%%

/-!
# Splittings / NB — the SHARP constant is RH-PLUS: `D(N) ≲ 2π(Σ_ρ 1/|ρ|²)/log N` forces SIMPLE zeros

Cell rh-split, seat rh-split-nb-neg g4 (card `SPLIT-nb-neg.md` §10; census rows V5 / V15 / V19 — the
conjunct (*) `d_N² ~ (2+γ−log 4π)/log N` of BDBLS 2000 / Landreau–Richard Conj. 1.4).
Family NB: `E_NB = (NbThesis ↔ RiemannHypothesis)`
(`Summit.RiemannHypothesis.RiemannHypothesis.Theorems.nbThesis_iff_riemannHypothesis`); integrand
`I(N,a) = ∫⁻ ‖1 - ζ(1/2+it) Σ_{k<N} a_k (k+1)^{-(1/2+it)}‖² dt/(1/4+t²)` (`= 2π·dist²`) verbatim.

WHAT IS TYPED.  The printed asymptotic (*) enters every NB tail of §§2–9 of the card as the reason a
tail «should» hold (rate tails `C > 0.29`, doubling tails `θ > 1/2`).  Its UPPER half, in the weakest
(limsup) form and with the BDBLS constant `S₁ = Σ_ρ 1/|ρ|²` (distinct nontrivial zeros;
`Literature.Barriers.RiemannHypothesis.zeroSumInvNormSq`),

  `SharpRate :≡ ∀ ε > 0, ∀ᶠ N, ∃ a, I(N,a) ≤ (2π S₁ + ε)/log N`,

is here shown to be of strength **RH ∧ «every nontrivial zero of ζ is simple»** (kernel, RH-free proof):

* `rh_of_eventually_nbRateBound` — any eventual rate bound `C/log N` gives RH alone (padding-free:
  `C/log N → 0` feeds `NbThesis`);
* `summable_multSq_of_eventually_nbRateBound`, `tsum_multSq_le_of_eventually_nbRateBound` — an
  eventually admissible `C` makes `Σ_ρ m_ρ²/|ρ|²` summable with `2π Σ ≤ C` (Burnol's Thm 1.3 in the
  tree's eventual form `two_pi_mul_sum_multSq_le_of_eventually_nbRateBound`);
* `two_pi_mul_zeroSum_add_excess_le` — **the multiple-zero surcharge**: for EVERY nontrivial zero `ρ₀`,
  `2π (S₁ + (m_{ρ₀}² − 1)/|ρ₀|²) ≤ C`; one double zero at `ρ₀` lifts every admissible constant by
  `6π/|ρ₀|²` above the BDBLS value `2π S₁`;
* `rh_and_simple_of_sharpRate` — **`SharpRate → RiemannHypothesis ∧ ∀ ρ, m_ρ = 1`**;
* `rh_and_simple_of_sharpRate_le` / `rh_and_simple_of_sharpRate_numeric` — the same for any constant
  `A ≤ Σ_ρ m_ρ/|ρ|²`, in particular for the PRINTED constant `2+γ−log 4π` modulo Rosser's identity
  `Σ_ρ m_ρ/|ρ|² = 2+γ−log 4π` under RH (an explicit hypothesis; not in the tree);
* `rh_and_simple_of_natural_sharpRate` — the same for the natural approximants
  `V_N = Σ μ(n)(1 − log n/log N) n^{-s}` (the conclusion of Bettin–Conrey–Farmer 2013 Thm 1, there
  derived from RH ∧ a `|ζ′(ρ)|⁻²`-moment hypothesis «which implicitly assumes the zeros simple», p. 3):
  the implicit assumption is FORCED by the conclusion.

SPLITTING READING (lens neg).  As a TAIL conjunct, (*) — even its limsup half — is not «RH in NB
clothes» but STRICTLY RH-PLUS in a named, typed sense: RH ∧ simplicity (∧ the rate).  It is
refutable by ONE multiple zero (a finite object, but none is known or expected), and its converse
`RH → SharpRate` is open (BCF's open question).  So in `FIN ∧ (*)`-shaped splittings FIN is decoration
(tail alone ⟹ RH, tree) AND the tail over-shoots RH by simplicity: costume-plus, not a splitting.

No definitions; RH-free proofs; std axioms expected.  References: Burnol, arXiv:math/0103058 = Adv.
Math. 170 (2002), Thms 1.2–1.3 [corpus:paper:arxiv-math_0103058 p.2]; Landreau–Richard, Exp. Math. 11
(2002) 349–360, Thm 1.2, Conj. 1.4 [corpus:paper:landreau2002 p.2–3]; Bettin–Conrey–Farmer, arXiv:1211.5191
p.3 [corpus:paper:arxiv-1211.5191 p.3].

HONEST LABEL: «SPLITTING SEARCH over kernel-typed RH-EQUIVALENCES; a splitting A ∧ B ⟹ RH is
CONDITIONAL bookkeeping unless A and B are both proved; nothing here bears on the truth of RH.»
-/

noncomputable section
import Summits.Ventures.PercRepro0.AllOpen
import Mathlib.MeasureTheory.Constructions.UnitInterval

/-!
# L1 · MONOTONE on `Defs.lean` (the uniform coupling) and the unconditional L2 twin

Cell pub-perc-repro0, seat p2.  The standard coupling of GLUE-p2-v2 L1 on the cell's definitions:
i.i.d. uniform labels `u e ∈ [0,1]` on the bonds, the bond `e` being open at level `p` iff `e ∈ 𝔼^d` and
`u e ≤ p` (`thresholdCfg`).  The law of the thresholded configuration is `P_p` (`map_thresholdCfg`:
`setBernoulli` is the image of an infinite product, and the threshold map is a coordinatewise map of
infinite products, `Measure.infinitePi_map_pi`).  Consequences:

* `L1_Monotone_holds : Defs.L1_Monotone d` — `P_p(A) ≤ P_q(A)` for `p ≤ q` and measurable upper sets `A`;
* `thetaI_mono : Monotone (thetaI d)`;
* `L2_RightCont_holds : Defs.L2_RightCont d` — the Lean twin of L2, now unconditional;
* `theta_mono`, `theta_eq_zero_of_lt_pc`, `theta_pos_of_pc_lt`, `thetaI_zero`, `pc_eq_sSup_zeroSet'` — L0 · PC-FORMS
  on `Defs`, unconditional for `d ≥ 1`.

(p5 has an independent coupling proof, STATUS 23:01:11Z; this file makes the L-block twin self-contained.)
-/

open MeasureTheory ProbabilityTheory unitInterval
open scoped ENNReal Topology

namespace Summit.Ventures.PercRepro0.L2

open Summit.Ventures.PercRepro0.Defs

variable {d : ℕ}

-- BEGIN BODY

/-! ### The coupling -/

/-- Independent uniform labels on the bonds. -/
noncomputable def uniformProd (d : ℕ) : Measure (Sym2 (Vertex d) → I) :=
  Measure.infinitePi fun _ : Sym2 (Vertex d) => (volume : Measure I)

/-- `uniformProd d` is a probability measure. -/
instance : IsProbabilityMeasure (uniformProd d) := by
  unfold uniformProd; infer_instance

/-- The one-bond threshold predicate: `e` is open iff it is a bond and its label is `≤ p`. -/
def thrProp (p : I) (e : Sym2 (Vertex d)) (t : I) : Prop := e ∈ bonds d ∧ t ≤ p

/-- The thresholded configuration at level `p`. -/
def thresholdCfg (p : I) (u : Sym2 (Vertex d) → I) : Config d := {e | thrProp p e (u e)}

/-- `thrProp p e` is measurable. -/
lemma measurable_thrProp (p : I) (e : Sym2 (Vertex d)) : Measurable (thrProp p e) := by
  refine measurable_to_countable' fun q => ?_
  rcases Classical.em q with hq | hq
  · rw [eq_true hq]
    by_cases he : e ∈ bonds d
    · have : thrProp p e ⁻¹' {True} = Set.Iic p := by
        ext t; simp [thrProp, he]
      rw [this]; exact measurableSet_Iic
    · have : thrProp p e ⁻¹' {True} = ∅ := by
        ext t; simp [thrProp, he]
      rw [this]; exact MeasurableSet.empty
  · rw [eq_false hq]
    by_cases he : e ∈ bonds d
    · have : thrProp p e ⁻¹' {False} = Set.Ioi p := by
        ext t; simp [thrProp, he]
      rw [this]; exact measurableSet_Ioi
    · have : thrProp p e ⁻¹' {False} = Set.univ := by
        ext t; simp [thrProp, he]
      rw [this]; exact MeasurableSet.univ

/-- The threshold map is measurable. -/
lemma measurable_thresholdCfg (p : I) : Measurable (thresholdCfg (d := d) p) :=
  measurable_set_iff.2 fun e => (measurable_thrProp p e).comp (measurable_pi_apply e)

/-- `ENNReal.ofReal p = ↑(toNNReal p)` for `p ∈ [0,1]`. -/
lemma ofReal_eq_toNNReal (p : I) :
    ENNReal.ofReal (p : ℝ) = ((unitInterval.toNNReal p : NNReal) : ℝ≥0∞) := by
  rw [ENNReal.ofReal]
  congr 1
  ext
  simp [Real.toNNReal_of_nonneg p.2.1]

/-- The law of one thresholded label is the one-bond factor of `setBernoulli`. -/
lemma map_thrProp (p : I) (e : Sym2 (Vertex d)) :
    (volume : Measure I).map (thrProp p e) =
      toNNReal p • Measure.dirac (e ∈ bonds d) + toNNReal (σ p) • Measure.dirac False := by
  refine Measure.ext_of_singleton fun q => ?_
  rw [Measure.map_apply (measurable_thrProp p e) (measurableSet_singleton q)]
  simp only [Measure.add_apply, Measure.smul_apply, Measure.dirac_apply]
  rcases Classical.em q with hq | hq
  · rw [eq_true hq]
    by_cases he : e ∈ bonds d
    · have h1 : thrProp p e ⁻¹' {True} = Set.Iic p := by ext t; simp [thrProp, he]
      have h2 : (e ∈ bonds d) ∈ ({True} : Set Prop) := by simp [he]
      have h3 : False ∉ ({True} : Set Prop) := by simp
      rw [h1, unitInterval.volume_Iic, Set.indicator_of_mem h2, Set.indicator_of_notMem h3,
        ofReal_eq_toNNReal]
      simp
    · have h1 : thrProp p e ⁻¹' {True} = ∅ := by ext t; simp [thrProp, he]
      have h2 : (e ∈ bonds d) ∉ ({True} : Set Prop) := by simp [he]
      have h3 : False ∉ ({True} : Set Prop) := by simp
      rw [h1, Set.indicator_of_notMem h2, Set.indicator_of_notMem h3]
      simp
  · rw [eq_false hq]
    by_cases he : e ∈ bonds d
    · have h1 : thrProp p e ⁻¹' {False} = Set.Ioi p := by ext t; simp [thrProp, he]
      have h2 : (e ∈ bonds d) ∉ ({False} : Set Prop) := by simp [he]
      have h3 : False ∈ ({False} : Set Prop) := by simp
      rw [h1, unitInterval.volume_Ioi, Set.indicator_of_notMem h2, Set.indicator_of_mem h3,
        ← unitInterval.coe_symm_eq, ofReal_eq_toNNReal]
      simp
    · have h1 : thrProp p e ⁻¹' {False} = Set.univ := by ext t; simp [thrProp, he]
      have h2 : (e ∈ bonds d) ∈ ({False} : Set Prop) := by simp [he]
      have h3 : False ∈ ({False} : Set Prop) := by simp
      rw [h1, measure_univ, Set.indicator_of_mem h2, Set.indicator_of_mem h3]
      simp only [Pi.one_apply, ENNReal.smul_def, smul_eq_mul, mul_one]
      rw [← ENNReal.coe_add]
      have : unitInterval.toNNReal p + unitInterval.toNNReal (σ p) = 1 := by
        ext; simp
      rw [this, ENNReal.coe_one]

/-- The standard coupling: the thresholded uniform labels have law `P_p`. -/
lemma map_thresholdCfg (p : I) : (uniformProd d).map (thresholdCfg p) = P d p := by
  unfold P
  rw [setBernoulli_eq_map]
  have hm : Measurable (fun (u : Sym2 (Vertex d) → I) (e : Sym2 (Vertex d)) => thrProp p e (u e)) :=
    measurable_pi_lambda _ fun e => (measurable_thrProp p e).comp (measurable_pi_apply e)
  have hcomp : thresholdCfg (d := d) p =
      (fun q : Sym2 (Vertex d) → Prop => {i | q i}) ∘
        (fun (u : Sym2 (Vertex d) → I) (e : Sym2 (Vertex d)) => thrProp p e (u e)) := by
    funext u; rfl
  rw [hcomp, ← Measure.map_map measurable_setOf hm]
  unfold uniformProd
  rw [Measure.infinitePi_map_pi _ fun e => measurable_thrProp p e]
  have hf : (fun e : Sym2 (Vertex d) => (volume : Measure I).map (thrProp p e)) =
      fun e => toNNReal p • Measure.dirac (e ∈ bonds d) + toNNReal (σ p) • Measure.dirac False :=
    funext fun e => map_thrProp p e
  rw [hf]

/-- Thresholds are monotone in the level. -/
lemma thresholdCfg_mono {p q : I} (hpq : p ≤ q) (u : Sym2 (Vertex d) → I) :
    thresholdCfg p u ⊆ thresholdCfg q u :=
  fun _ he => ⟨he.1, he.2.trans hpq⟩

/-! ### L1 and the unconditional L2 -/

/-- L1 (general form): `P_p(A) ≤ P_q(A)` for `p ≤ q` and measurable upper sets `A`. -/
theorem P_mono_of_isUpperSet {A : Set (Config d)} (hA : IsUpperSet A) (hm : MeasurableSet A)
    {p q : I} (hpq : p ≤ q) : P d p A ≤ P d q A := by
  rw [← map_thresholdCfg p, ← map_thresholdCfg q, Measure.map_apply (measurable_thresholdCfg p) hm,
    Measure.map_apply (measurable_thresholdCfg q) hm]
  exact measure_mono fun u hu => hA (thresholdCfg_mono hpq u) hu

/-- Lean twin of `Defs.L1_Monotone d`. -/
theorem L1_Monotone_holds : L1_Monotone d :=
  fun _ _ hpq _ hA hm => P_mono_of_isUpperSet hA hm hpq

/-- Opening more bonds only creates connections. -/
lemma conn_mono_of_subset {ω ω' : Config d} (h : ω ⊆ ω') {x y : Vertex d} (hc : Conn d ω x y) :
    Conn d ω' x y :=
  hc.mono (SimpleGraph.fromEdgeSet_mono (Set.inter_subset_inter_left _ h))

/-- `{0 ↔ ∞}` is an upper set. -/
lemma isUpperSet_percolates : IsUpperSet (percolates d) :=
  fun _ _ h hω => (hω : (cluster d _ 0).Infinite).mono fun _ hy => conn_mono_of_subset h hy

/-- L1: `θ_d` is nondecreasing on `[0,1]`. -/
theorem thetaI_mono (d : ℕ) : Monotone (thetaI d) := fun _ _ hpq =>
  ENNReal.toReal_mono (measure_ne_top _ _)
    (P_mono_of_isUpperSet isUpperSet_percolates measurableSet_percolates hpq)

/-- L2 · RIGHT-CONT, unconditional Lean twin of `Defs.L2_RightCont d`. -/
theorem L2_RightCont_holds (d : ℕ) : L2_RightCont d := L2_RightCont_of_mono (thetaI_mono d)

/-! ### L0 · PC-FORMS on `Defs` (unconditional) -/

/-- `θ_d` is nondecreasing on `ℝ` (clamped). -/
theorem theta_mono (d : ℕ) : Monotone (theta d) := fun _ _ hpq =>
  thetaI_mono d (Set.monotone_projIcc _ hpq)

/-- `θ_d = 0` on `[0, p_c(d))`. -/
theorem theta_eq_zero_of_lt_pc {p : ℝ} (hp0 : 0 ≤ p) (hp1 : p ≤ 1) (hp : p < pc d) :
    theta d p = 0 := by
  by_contra h
  have hpos : 0 < theta d p := lt_of_le_of_ne (theta_nonneg d p) (Ne.symm h)
  have : pc d ≤ p := csInf_le ⟨0, fun _ hq => hq.1.1⟩ ⟨⟨hp0, hp1⟩, hpos⟩
  linarith

/-- `θ_d > 0` on `(p_c(d), 1]` (`d ≥ 1`). -/
theorem theta_pos_of_pc_lt (hne : (pcSet d).Nonempty) {p : ℝ} (hp : pc d < p) : 0 < theta d p := by
  obtain ⟨q, ⟨-, hqpos⟩, hqp⟩ := exists_lt_of_csInf_lt hne hp
  exact lt_of_lt_of_le hqpos (theta_mono d hqp.le)

/-- L0 · PC-FORMS: `p_c(d) = sup {p ∈ [0,1] : θ_d(p) = 0}` (`d ≥ 1`, given `{p : θ_d(p) > 0}` nonempty,
i.e. `θ_d(1) = 1`). -/
theorem pc_eq_sSup_zeroSet (hne : (pcSet d).Nonempty) (h0 : (0 : ℝ) ∈ zeroSet d) :
    pc d = sSup (zeroSet d) := by
  have hbdd : BddAbove (zeroSet d) := ⟨1, fun _ hq => hq.1.2⟩
  have hzne : (zeroSet d).Nonempty := ⟨0, h0⟩
  have hpc0 : 0 ≤ pc d := le_csInf hne fun _ hq => hq.1.1
  have hpc1 : pc d ≤ 1 := by
    obtain ⟨q, hq⟩ := hne
    exact (csInf_le ⟨0, fun _ hq => hq.1.1⟩ hq).trans hq.1.2
  apply le_antisymm
  · by_contra hlt
    push Not at hlt
    obtain ⟨r, hr1, hr2⟩ := exists_between hlt
    have h0le : (0 : ℝ) ≤ sSup (zeroSet d) := le_csSup hbdd h0
    have hr_mem : r ∈ zeroSet d :=
      ⟨⟨h0le.trans hr1.le, hr2.le.trans hpc1⟩,
        theta_eq_zero_of_lt_pc (h0le.trans hr1.le) (hr2.le.trans hpc1) hr2⟩
    have : r ≤ sSup (zeroSet d) := le_csSup hbdd hr_mem
    linarith
  · refine csSup_le hzne fun q hq => ?_
    by_contra hlt
    push Not at hlt
    have := theta_pos_of_pc_lt hne hlt
    rw [hq.2] at this
    exact lt_irrefl _ this

/-- In the all-closed configuration the cluster of the origin is `{0}`. -/
lemma cluster_empty : cluster d (∅ : Config d) 0 = {0} := by
  ext x
  simp only [cluster, Set.mem_setOf_eq, Conn, openGraph, Set.empty_inter,
    SimpleGraph.fromEdgeSet_empty, SimpleGraph.reachable_bot, Set.mem_singleton_iff]
  exact eq_comm

/-- `θ_d(0) = 0`. -/
theorem thetaI_zero (d : ℕ) : thetaI d 0 = 0 := by
  unfold thetaI P
  rw [setBernoulli_zero, Measure.dirac_apply' _ measurableSet_percolates, Set.indicator_of_notMem]
  · simp
  · show ¬ (cluster d (∅ : Config d) 0).Infinite
    rw [cluster_empty]
    exact Set.not_infinite.2 (Set.finite_singleton 0)

/-- `0 ∈ zeroSet d`. -/
lemma zero_mem_zeroSet (d : ℕ) : (0 : ℝ) ∈ zeroSet d := by
  refine ⟨⟨le_rfl, zero_le_one⟩, ?_⟩
  unfold theta
  have hclamp : clamp (0 : ℝ) = (0 : I) := by
    ext; simp [clamp]
  rw [hclamp, thetaI_zero]

/-- L0 · PC-FORMS, unconditional for `d ≥ 1`: `p_c(d) = sup {p ∈ [0,1] : θ_d(p) = 0}`. -/
theorem pc_eq_sSup_zeroSet' (hd : 1 ≤ d) : pc d = sSup (zeroSet d) :=
  pc_eq_sSup_zeroSet (pcSet_nonempty hd) (zero_mem_zeroSet d)

-- END BODY

end Summit.Ventures.PercRepro0.L2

%%

## What is required
Up to and including the line with "in the weakest", repeat the entries exactly, beginning at their first line.

## Solved exercise
/-!
# Splittings / NB — the SHARP constant is RH-PLUS: `D(N) ≲ 2π(Σ_ρ 1/|ρ|²)/log N` forces SIMPLE zeros

Cell rh-split, seat rh-split-nb-neg g4 (card `SPLIT-nb-neg.md` §10; census rows V5 / V15 / V19 — the
conjunct (*) `d_N² ~ (2+γ−log 4π)/log N` of BDBLS 2000 / Landreau–Richard Conj. 1.4).
Family NB: `E_NB = (NbThesis ↔ RiemannHypothesis)`
(`Summit.RiemannHypothesis.RiemannHypothesis.Theorems.nbThesis_iff_riemannHypothesis`); integrand
`I(N,a) = ∫⁻ ‖1 - ζ(1/2+it) Σ_{k<N} a_k (k+1)^{-(1/2+it)}‖² dt/(1/4+t²)` (`= 2π·dist²`) verbatim.

WHAT IS TYPED.  The printed asymptotic (*) enters every NB tail of §§2–9 of the card as the reason a
tail «should» hold (rate tails `C > 0.29`, doubling tails `θ > 1/2`).  Its UPPER half, in the weakest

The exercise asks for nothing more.